Segment Open

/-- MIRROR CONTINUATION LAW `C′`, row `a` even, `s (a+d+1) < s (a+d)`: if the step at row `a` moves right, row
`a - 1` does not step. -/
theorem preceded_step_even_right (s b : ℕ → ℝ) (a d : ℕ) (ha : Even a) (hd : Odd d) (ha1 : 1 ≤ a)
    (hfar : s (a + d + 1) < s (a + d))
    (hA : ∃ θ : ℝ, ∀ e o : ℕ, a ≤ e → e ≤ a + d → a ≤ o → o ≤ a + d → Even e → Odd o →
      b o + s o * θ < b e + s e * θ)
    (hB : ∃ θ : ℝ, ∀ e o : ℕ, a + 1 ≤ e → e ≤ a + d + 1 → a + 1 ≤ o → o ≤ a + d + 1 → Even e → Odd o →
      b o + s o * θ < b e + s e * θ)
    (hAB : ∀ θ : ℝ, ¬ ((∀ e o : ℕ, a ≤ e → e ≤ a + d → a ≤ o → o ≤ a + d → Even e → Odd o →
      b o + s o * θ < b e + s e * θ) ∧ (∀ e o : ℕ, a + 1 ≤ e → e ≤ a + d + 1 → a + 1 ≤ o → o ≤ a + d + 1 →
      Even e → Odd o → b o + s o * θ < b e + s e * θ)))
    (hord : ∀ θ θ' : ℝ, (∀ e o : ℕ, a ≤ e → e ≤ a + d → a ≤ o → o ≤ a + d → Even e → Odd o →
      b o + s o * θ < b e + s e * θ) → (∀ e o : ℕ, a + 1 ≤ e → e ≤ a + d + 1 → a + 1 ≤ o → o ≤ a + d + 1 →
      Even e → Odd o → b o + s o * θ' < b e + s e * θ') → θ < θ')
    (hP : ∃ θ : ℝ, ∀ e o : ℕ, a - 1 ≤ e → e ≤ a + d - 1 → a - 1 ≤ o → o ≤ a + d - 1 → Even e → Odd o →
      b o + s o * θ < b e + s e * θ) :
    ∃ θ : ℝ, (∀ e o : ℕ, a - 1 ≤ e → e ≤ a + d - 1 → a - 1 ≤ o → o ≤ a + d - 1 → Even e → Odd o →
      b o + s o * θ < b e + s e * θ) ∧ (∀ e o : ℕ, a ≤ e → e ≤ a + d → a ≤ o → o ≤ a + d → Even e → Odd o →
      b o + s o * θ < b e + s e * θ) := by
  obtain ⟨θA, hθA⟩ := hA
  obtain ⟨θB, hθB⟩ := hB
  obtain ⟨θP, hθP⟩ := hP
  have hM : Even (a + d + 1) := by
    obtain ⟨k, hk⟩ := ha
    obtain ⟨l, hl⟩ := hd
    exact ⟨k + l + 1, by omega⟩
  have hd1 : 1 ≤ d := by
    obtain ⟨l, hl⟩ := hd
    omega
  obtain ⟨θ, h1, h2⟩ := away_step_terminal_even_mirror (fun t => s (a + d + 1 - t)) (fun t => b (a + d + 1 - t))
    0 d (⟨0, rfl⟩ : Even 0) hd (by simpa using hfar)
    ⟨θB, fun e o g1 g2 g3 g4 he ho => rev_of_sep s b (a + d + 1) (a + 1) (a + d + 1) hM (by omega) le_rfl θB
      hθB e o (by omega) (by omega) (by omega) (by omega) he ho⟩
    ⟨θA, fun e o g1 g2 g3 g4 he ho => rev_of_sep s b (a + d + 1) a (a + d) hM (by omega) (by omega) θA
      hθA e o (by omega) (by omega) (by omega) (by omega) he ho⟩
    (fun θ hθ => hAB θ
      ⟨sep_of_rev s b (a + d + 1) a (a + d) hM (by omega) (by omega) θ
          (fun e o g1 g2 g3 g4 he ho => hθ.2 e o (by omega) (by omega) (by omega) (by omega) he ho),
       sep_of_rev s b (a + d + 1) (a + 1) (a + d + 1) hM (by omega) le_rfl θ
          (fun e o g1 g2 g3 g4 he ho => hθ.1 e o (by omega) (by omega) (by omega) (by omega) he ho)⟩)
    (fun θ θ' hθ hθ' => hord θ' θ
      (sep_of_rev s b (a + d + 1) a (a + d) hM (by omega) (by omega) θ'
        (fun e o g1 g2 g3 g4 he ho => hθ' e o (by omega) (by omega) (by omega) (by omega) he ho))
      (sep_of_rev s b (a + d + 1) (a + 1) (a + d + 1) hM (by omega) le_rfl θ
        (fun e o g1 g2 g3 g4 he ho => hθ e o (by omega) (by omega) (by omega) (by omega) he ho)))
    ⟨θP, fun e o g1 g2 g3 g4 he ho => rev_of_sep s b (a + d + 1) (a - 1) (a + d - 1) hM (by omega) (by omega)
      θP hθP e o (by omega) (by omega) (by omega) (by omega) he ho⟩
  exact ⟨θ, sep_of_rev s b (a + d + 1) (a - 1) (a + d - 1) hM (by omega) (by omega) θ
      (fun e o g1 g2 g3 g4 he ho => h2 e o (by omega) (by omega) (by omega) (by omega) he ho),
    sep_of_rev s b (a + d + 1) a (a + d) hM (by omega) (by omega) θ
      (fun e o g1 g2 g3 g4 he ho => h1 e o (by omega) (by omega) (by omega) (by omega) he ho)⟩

Segment Closed
Segment Open

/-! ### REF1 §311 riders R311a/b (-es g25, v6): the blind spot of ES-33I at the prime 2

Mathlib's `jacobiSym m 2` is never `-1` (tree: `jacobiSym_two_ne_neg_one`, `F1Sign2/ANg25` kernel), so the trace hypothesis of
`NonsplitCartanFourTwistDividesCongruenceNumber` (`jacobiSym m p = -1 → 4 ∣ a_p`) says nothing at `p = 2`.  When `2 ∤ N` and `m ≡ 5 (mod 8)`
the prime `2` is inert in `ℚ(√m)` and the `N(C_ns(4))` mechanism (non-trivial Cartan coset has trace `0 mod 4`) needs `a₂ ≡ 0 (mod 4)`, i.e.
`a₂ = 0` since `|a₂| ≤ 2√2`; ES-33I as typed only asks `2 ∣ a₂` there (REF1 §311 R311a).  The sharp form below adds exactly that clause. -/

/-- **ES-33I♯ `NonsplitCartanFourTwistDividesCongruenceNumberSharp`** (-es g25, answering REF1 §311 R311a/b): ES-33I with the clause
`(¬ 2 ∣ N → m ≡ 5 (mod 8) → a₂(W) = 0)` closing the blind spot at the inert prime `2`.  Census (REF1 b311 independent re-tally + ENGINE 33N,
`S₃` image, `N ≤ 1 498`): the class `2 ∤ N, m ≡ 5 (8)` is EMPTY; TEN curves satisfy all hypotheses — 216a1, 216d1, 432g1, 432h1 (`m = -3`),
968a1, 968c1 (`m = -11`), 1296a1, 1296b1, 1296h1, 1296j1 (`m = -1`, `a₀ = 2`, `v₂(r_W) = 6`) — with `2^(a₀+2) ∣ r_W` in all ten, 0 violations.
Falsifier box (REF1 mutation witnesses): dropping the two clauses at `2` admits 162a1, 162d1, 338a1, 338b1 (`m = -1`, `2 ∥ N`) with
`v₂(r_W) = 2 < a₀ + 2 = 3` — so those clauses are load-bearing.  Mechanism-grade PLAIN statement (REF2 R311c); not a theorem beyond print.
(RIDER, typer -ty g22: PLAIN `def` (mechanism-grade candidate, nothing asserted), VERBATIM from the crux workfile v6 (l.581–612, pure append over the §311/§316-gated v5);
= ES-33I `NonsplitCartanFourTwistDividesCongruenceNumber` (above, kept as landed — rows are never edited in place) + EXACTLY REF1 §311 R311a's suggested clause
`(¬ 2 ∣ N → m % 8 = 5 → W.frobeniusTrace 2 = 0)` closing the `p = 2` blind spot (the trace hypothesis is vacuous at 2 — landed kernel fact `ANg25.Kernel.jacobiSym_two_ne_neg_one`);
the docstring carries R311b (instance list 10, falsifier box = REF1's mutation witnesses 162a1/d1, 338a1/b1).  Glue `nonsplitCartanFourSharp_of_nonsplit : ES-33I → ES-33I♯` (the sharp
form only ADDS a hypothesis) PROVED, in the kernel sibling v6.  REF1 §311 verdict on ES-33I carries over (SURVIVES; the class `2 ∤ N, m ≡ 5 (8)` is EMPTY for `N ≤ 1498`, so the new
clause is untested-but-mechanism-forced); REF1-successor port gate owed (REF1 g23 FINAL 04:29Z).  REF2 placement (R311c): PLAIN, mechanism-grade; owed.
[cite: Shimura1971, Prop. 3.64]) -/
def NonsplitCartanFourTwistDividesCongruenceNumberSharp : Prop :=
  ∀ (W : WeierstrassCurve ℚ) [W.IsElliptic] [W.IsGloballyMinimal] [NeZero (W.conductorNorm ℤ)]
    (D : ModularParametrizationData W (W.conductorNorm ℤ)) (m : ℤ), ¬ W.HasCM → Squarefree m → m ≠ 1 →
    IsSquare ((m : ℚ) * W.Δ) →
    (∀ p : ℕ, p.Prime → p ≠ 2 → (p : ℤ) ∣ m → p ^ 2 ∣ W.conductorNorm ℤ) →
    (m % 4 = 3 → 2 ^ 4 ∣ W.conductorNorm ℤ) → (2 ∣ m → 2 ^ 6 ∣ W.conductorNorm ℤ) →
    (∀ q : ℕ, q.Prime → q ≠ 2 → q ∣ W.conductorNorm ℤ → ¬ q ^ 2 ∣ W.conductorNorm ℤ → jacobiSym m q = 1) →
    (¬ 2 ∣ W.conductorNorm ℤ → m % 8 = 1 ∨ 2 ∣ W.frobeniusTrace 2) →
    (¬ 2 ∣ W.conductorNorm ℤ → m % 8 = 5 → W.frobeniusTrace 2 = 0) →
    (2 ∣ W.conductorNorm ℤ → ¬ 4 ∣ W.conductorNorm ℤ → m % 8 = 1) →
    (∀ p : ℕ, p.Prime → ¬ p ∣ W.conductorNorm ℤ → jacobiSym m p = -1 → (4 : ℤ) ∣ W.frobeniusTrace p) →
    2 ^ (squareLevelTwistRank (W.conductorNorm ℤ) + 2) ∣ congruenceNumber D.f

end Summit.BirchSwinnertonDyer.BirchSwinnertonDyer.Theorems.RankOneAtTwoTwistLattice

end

Segment Closed

◆ **WORK ITEM**:
Each line above that contains the word "over" should be returned.

◆ **TASK RESULT**:
(RIDER, typer -ty g22: PLAIN `def` (mechanism-grade candidate, nothing asserted), VERBATIM from the crux workfile v6 (l.581–612, pure append over the §311/§316-gated v5);
form only ADDS a hypothesis) PROVED, in the kernel sibling v6.  REF1 §311 verdict on ES-33I carries over (SURVIVES; the class `2 ∤ N, m ≡ 5 (8)` is EMPTY for `N ≤ 1498`, so the new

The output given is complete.